== Data for the task

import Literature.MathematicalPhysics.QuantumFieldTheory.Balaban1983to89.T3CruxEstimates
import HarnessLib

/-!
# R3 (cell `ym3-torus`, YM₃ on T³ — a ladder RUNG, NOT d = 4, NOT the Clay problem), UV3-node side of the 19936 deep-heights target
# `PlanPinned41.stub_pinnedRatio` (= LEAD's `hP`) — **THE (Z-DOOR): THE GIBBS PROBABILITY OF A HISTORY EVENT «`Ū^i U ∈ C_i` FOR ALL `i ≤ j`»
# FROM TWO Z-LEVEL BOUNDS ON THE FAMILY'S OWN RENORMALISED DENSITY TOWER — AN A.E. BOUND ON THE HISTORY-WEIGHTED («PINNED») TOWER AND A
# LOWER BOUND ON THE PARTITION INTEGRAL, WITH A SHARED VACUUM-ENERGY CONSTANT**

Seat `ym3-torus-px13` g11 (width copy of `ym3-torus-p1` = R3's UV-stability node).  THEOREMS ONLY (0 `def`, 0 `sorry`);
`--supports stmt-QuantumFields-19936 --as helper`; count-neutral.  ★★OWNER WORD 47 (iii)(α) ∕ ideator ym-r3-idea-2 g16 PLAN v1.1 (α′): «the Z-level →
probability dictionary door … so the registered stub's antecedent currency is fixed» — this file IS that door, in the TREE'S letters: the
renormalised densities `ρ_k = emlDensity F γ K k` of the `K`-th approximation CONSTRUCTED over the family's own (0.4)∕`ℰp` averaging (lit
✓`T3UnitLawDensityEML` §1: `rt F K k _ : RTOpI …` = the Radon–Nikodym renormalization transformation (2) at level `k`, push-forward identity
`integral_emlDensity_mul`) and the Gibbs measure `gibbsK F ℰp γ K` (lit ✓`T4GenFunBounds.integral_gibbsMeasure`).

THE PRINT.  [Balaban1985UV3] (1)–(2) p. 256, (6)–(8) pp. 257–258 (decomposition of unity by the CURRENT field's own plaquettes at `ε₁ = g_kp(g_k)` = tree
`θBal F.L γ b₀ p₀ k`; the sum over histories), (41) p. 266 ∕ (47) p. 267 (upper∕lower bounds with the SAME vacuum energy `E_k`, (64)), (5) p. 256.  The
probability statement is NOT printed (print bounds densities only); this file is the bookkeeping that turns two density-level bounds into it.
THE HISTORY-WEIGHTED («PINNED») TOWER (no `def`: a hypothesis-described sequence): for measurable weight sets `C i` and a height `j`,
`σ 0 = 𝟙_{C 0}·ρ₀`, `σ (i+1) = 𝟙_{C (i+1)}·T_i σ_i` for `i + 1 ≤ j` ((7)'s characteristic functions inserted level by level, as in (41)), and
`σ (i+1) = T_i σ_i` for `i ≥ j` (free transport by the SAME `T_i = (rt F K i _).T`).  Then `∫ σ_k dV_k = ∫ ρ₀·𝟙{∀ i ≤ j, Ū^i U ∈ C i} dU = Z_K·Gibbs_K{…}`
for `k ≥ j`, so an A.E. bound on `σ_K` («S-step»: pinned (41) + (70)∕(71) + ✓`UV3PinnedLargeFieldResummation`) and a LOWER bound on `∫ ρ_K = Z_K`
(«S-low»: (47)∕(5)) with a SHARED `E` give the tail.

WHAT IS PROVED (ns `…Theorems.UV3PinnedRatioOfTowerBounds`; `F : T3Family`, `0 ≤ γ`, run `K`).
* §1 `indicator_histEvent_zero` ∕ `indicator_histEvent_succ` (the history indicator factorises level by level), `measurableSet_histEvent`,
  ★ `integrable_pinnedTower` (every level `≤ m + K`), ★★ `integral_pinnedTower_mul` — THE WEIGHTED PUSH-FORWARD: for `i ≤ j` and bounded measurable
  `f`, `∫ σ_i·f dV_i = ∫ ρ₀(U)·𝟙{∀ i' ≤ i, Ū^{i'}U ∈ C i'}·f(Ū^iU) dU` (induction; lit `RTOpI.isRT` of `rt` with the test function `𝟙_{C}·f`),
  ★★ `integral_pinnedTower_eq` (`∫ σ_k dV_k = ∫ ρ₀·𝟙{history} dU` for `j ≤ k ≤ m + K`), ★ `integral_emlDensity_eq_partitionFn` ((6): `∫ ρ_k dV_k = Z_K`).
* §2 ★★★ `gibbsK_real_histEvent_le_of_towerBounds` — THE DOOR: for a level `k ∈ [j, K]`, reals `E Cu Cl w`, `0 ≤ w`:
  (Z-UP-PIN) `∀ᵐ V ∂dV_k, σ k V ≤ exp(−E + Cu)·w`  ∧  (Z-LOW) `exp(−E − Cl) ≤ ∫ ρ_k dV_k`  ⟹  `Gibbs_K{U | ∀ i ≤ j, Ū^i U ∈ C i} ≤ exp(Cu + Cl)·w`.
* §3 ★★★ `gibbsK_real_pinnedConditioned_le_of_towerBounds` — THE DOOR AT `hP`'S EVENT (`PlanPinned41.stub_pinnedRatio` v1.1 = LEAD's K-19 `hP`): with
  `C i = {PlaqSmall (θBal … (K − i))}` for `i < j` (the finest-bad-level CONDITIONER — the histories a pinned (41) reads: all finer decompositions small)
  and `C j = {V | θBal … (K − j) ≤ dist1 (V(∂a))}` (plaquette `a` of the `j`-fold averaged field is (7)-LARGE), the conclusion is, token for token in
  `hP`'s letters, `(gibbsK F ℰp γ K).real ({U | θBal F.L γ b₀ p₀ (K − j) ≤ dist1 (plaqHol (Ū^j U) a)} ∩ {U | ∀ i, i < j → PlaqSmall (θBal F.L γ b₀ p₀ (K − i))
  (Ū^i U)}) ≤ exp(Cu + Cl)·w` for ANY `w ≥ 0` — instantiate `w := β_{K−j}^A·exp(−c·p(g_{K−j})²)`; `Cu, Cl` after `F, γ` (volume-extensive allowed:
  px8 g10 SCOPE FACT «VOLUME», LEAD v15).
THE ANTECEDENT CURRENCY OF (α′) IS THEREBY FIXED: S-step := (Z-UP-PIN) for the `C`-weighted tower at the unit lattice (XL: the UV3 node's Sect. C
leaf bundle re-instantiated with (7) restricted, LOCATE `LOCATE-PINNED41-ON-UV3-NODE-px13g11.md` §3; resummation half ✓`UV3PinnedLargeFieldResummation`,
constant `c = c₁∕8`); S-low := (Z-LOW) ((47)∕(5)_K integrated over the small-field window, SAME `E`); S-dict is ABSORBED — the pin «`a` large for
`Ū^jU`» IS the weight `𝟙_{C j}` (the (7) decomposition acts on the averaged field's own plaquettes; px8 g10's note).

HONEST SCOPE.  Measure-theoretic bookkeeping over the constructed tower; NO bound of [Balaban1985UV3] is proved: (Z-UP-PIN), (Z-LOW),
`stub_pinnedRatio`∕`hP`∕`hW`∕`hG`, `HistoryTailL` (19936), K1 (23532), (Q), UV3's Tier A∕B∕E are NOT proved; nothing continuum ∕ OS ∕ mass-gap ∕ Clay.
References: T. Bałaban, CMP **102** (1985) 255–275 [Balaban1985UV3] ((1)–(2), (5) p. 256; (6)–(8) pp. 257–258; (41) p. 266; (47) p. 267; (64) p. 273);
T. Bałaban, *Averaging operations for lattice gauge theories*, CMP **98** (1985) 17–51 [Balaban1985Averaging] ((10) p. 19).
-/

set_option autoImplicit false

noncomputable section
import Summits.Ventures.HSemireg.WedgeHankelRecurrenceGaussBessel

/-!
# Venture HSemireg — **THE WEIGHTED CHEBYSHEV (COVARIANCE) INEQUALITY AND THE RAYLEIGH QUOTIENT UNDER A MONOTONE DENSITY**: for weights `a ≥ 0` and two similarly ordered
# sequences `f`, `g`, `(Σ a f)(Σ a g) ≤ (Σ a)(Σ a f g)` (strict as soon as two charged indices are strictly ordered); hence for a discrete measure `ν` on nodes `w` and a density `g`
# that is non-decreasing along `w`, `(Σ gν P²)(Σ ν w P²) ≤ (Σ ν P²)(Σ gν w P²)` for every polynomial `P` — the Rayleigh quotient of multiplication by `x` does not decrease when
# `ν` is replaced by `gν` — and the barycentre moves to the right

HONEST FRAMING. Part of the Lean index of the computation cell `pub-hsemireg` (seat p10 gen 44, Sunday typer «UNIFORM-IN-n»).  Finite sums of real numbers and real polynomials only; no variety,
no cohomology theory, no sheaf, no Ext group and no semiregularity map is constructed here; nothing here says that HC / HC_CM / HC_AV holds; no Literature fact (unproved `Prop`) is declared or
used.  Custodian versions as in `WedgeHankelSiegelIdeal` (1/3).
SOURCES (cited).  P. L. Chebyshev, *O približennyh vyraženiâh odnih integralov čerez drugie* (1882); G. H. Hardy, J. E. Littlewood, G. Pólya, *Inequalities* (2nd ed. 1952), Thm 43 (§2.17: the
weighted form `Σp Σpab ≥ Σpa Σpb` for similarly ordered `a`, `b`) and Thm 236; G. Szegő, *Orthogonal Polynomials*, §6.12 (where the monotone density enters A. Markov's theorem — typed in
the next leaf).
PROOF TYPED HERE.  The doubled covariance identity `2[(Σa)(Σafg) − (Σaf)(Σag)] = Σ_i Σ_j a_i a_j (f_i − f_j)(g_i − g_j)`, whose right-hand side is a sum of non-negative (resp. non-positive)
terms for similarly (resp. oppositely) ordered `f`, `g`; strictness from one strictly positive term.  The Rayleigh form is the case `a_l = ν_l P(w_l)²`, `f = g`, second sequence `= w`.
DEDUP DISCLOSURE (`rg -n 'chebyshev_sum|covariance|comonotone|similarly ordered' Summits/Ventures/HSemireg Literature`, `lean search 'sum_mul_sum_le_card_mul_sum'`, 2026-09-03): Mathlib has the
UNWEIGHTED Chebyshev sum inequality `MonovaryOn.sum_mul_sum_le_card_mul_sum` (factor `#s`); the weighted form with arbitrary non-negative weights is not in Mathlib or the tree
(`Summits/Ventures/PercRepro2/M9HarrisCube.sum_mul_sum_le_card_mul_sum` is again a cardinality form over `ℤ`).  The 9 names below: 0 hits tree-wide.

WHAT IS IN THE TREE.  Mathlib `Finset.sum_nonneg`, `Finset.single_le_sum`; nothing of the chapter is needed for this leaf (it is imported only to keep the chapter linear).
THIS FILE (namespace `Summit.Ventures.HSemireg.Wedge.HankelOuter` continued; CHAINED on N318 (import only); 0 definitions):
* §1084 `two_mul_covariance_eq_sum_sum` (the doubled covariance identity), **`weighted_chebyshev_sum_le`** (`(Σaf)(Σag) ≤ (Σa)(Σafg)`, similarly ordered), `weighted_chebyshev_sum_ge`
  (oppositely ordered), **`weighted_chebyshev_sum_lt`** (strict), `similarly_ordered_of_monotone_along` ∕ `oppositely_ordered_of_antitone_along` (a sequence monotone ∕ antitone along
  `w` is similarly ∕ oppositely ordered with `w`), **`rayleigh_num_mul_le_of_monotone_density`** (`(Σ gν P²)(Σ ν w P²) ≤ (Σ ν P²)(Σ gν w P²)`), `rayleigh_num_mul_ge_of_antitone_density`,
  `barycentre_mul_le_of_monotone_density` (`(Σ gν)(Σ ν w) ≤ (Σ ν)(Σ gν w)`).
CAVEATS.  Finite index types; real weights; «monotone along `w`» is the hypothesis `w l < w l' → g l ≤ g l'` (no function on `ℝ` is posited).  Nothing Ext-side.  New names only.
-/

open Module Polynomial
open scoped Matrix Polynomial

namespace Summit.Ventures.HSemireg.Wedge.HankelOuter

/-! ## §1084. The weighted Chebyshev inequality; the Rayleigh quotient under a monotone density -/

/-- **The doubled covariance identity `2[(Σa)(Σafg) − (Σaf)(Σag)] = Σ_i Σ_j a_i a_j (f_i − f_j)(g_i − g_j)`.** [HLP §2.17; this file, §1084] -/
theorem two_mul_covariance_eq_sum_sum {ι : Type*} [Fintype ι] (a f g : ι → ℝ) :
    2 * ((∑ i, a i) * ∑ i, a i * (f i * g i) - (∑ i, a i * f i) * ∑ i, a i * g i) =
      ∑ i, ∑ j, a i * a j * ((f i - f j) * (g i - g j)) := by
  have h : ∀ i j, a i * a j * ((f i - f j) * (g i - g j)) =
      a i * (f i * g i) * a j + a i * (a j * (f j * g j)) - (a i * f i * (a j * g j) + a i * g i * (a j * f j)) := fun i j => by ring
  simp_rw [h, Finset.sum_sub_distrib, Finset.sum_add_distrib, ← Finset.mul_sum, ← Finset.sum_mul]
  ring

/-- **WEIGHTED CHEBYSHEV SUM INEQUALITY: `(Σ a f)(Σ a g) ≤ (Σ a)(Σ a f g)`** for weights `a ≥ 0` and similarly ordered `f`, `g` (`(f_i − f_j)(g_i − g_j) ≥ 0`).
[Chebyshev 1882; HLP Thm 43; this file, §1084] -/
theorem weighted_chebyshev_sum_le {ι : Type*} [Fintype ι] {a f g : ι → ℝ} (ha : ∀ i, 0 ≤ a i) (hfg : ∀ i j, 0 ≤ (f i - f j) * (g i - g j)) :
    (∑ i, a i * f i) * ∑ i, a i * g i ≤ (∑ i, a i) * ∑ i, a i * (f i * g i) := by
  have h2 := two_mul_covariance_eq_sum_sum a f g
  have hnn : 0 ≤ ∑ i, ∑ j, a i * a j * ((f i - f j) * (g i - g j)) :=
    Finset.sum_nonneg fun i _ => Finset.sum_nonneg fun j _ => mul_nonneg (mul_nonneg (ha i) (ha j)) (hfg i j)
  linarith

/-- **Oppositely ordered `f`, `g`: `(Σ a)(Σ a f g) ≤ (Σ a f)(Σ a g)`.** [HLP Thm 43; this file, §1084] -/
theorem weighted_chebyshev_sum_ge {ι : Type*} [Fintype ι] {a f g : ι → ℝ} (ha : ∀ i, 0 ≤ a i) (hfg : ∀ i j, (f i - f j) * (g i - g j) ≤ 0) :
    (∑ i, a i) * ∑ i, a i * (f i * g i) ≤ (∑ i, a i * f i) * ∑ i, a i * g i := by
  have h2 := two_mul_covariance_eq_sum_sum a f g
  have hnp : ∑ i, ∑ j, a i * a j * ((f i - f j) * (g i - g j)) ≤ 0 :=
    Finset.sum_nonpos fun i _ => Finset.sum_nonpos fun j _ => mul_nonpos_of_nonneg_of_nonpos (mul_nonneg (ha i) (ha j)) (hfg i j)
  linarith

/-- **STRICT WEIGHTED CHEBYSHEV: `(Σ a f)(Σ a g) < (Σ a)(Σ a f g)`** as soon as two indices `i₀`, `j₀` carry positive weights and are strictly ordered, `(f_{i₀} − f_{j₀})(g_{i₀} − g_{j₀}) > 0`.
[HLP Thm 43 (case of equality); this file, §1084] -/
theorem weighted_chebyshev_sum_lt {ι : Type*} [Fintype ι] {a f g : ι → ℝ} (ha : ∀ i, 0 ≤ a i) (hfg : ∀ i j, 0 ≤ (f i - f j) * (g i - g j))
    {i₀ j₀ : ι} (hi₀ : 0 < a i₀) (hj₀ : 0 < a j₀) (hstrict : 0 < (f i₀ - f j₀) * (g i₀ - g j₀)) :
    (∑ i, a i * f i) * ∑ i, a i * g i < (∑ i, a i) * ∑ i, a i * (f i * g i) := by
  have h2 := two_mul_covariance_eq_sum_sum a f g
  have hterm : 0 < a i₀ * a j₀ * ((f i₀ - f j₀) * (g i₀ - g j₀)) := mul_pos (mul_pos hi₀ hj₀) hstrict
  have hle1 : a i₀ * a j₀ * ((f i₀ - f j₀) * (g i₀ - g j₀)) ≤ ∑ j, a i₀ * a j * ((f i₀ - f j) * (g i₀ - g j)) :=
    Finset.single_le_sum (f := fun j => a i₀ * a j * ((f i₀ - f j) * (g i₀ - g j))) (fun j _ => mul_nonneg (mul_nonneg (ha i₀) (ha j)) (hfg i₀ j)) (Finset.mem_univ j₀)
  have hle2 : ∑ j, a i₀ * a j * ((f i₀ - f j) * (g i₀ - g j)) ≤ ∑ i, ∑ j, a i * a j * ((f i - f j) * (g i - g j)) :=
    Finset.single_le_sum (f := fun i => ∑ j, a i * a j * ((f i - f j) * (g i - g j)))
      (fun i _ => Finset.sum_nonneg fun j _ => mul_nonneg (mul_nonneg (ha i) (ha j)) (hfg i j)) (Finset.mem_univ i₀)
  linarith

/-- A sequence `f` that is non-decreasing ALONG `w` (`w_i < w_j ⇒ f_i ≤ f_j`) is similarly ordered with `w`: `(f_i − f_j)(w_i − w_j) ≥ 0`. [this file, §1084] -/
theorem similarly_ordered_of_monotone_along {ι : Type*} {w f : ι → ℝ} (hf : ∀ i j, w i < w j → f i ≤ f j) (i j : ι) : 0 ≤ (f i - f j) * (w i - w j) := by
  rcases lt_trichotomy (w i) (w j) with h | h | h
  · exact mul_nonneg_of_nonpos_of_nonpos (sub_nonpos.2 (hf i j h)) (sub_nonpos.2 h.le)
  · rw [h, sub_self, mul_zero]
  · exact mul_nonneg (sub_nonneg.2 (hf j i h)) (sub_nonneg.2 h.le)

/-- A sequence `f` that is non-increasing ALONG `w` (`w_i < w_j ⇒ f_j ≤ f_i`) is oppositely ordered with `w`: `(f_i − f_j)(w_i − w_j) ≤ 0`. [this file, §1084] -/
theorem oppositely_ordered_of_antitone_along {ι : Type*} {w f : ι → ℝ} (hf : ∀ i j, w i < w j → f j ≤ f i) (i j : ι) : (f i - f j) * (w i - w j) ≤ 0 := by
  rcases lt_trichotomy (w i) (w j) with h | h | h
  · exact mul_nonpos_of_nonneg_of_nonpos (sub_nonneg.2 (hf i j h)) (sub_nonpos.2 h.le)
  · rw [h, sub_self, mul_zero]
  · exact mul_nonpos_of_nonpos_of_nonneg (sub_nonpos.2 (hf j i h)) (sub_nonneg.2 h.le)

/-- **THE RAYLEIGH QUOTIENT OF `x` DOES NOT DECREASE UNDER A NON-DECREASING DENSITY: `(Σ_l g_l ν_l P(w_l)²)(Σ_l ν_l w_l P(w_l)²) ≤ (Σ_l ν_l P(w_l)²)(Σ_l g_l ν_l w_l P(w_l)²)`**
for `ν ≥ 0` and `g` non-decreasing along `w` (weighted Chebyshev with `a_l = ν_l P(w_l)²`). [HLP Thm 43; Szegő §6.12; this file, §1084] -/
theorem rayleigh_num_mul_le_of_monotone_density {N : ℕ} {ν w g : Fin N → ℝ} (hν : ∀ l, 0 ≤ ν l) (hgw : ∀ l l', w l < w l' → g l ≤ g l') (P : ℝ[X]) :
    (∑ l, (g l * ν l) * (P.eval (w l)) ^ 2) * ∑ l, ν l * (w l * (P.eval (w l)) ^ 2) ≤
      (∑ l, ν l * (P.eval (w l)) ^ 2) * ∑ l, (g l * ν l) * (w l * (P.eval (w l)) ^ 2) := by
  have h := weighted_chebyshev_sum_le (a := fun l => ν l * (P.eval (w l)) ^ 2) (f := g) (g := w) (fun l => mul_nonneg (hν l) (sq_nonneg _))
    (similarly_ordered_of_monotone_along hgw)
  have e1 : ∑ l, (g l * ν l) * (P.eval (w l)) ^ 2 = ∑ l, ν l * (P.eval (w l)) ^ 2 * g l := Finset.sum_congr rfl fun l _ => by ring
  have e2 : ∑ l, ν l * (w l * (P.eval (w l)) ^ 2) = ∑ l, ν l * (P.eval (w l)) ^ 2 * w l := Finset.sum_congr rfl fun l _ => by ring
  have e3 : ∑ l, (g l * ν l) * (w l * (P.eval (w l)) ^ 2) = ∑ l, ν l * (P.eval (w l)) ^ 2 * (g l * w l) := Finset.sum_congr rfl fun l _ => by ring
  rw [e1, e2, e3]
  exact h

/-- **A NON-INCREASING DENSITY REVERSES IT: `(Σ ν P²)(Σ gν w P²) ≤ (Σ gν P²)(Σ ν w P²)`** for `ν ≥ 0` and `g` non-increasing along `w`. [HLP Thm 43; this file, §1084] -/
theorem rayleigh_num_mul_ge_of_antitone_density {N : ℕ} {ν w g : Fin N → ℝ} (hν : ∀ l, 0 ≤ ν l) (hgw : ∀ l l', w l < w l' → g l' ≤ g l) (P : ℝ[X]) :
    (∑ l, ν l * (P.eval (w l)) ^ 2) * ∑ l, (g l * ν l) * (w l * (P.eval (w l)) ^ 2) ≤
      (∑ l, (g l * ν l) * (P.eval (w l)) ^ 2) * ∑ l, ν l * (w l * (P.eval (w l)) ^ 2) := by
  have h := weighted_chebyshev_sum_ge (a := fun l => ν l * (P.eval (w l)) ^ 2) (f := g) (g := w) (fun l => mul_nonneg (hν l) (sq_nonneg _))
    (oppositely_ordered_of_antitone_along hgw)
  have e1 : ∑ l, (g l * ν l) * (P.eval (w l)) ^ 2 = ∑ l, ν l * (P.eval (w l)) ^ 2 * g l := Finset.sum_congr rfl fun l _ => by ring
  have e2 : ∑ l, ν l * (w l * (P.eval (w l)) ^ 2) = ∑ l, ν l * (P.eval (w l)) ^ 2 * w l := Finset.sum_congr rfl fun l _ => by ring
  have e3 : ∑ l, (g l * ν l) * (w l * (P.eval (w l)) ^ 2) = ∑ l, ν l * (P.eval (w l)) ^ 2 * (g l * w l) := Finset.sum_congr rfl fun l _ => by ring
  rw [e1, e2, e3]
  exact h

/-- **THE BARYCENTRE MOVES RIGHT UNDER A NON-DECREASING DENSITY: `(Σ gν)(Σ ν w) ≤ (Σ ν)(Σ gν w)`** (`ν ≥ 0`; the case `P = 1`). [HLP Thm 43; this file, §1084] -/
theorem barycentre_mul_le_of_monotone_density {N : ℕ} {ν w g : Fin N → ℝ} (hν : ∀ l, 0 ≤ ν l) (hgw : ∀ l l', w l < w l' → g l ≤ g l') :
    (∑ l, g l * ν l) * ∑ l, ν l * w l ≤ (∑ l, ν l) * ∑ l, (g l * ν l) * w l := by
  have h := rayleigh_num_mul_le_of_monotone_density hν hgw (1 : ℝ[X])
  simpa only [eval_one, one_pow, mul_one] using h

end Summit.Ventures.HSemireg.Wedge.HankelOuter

====

▶ [Your task]: What you return must be the lines above that run from the line with "have hnn : 0" to the line with "have hterm : 0", inclusive, each copied exactly.

▶ [Reply to the exercise]:
  have hnn : 0 ≤ ∑ i, ∑ j, a i * a j * ((f i - f j) * (g i - g j)) :=
    Finset.sum_nonneg fun i _ => Finset.sum_nonneg fun j _ => mul_nonneg (mul_nonneg (ha i) (ha j)) (hfg i j)
  linarith

/-- **Oppositely ordered `f`, `g`: `(Σ a)(Σ a f g) ≤ (Σ a f)(Σ a g)`.** [HLP Thm 43; this file, §1084] -/
theorem weighted_chebyshev_sum_ge {ι : Type*} [Fintype ι] {a f g : ι → ℝ} (ha : ∀ i, 0 ≤ a i) (hfg : ∀ i j, (f i - f j) * (g i - g j) ≤ 0) :
    (∑ i, a i) * ∑ i, a i * (f i * g i) ≤ (∑ i, a i * f i) * ∑ i, a i * g i := by
  have h2 := two_mul_covariance_eq_sum_sum a f g
  have hnp : ∑ i, ∑ j, a i * a j * ((f i - f j) * (g i - g j)) ≤ 0 :=
    Finset.sum_nonpos fun i _ => Finset.sum_nonpos fun j _ => mul_nonpos_of_nonneg_of_nonpos (mul_nonneg (ha i) (ha j)) (hfg i j)
  linarith

/-- **STRICT WEIGHTED CHEBYSHEV: `(Σ a f)(Σ a g) < (Σ a)(Σ a f g)`** as soon as two indices `i₀`, `j₀` carry positive weights and are strictly ordered, `(f_{i₀} − f_{j₀})(g_{i₀} − g_{j₀}) > 0`.
[HLP Thm 43 (case of equality); this file, §1084] -/
theorem weighted_chebyshev_sum_lt {ι : Type*} [Fintype ι] {a f g : ι → ℝ} (ha : ∀ i, 0 ≤ a i) (hfg : ∀ i j, 0 ≤ (f i - f j) * (g i - g j))
    {i₀ j₀ : ι} (hi₀ : 0 < a i₀) (hj₀ : 0 < a j₀) (hstrict : 0 < (f i₀ - f j₀) * (g i₀ - g j₀)) :
    (∑ i, a i * f i) * ∑ i, a i * g i < (∑ i, a i) * ∑ i, a i * (f i * g i) := by
  have h2 := two_mul_covariance_eq_sum_sum a f g
  have hterm : 0 < a i₀ * a j₀ * ((f i₀ - f j₀) * (g i₀ - g j₀)) := mul_pos (mul_pos hi₀ hj₀) hstrict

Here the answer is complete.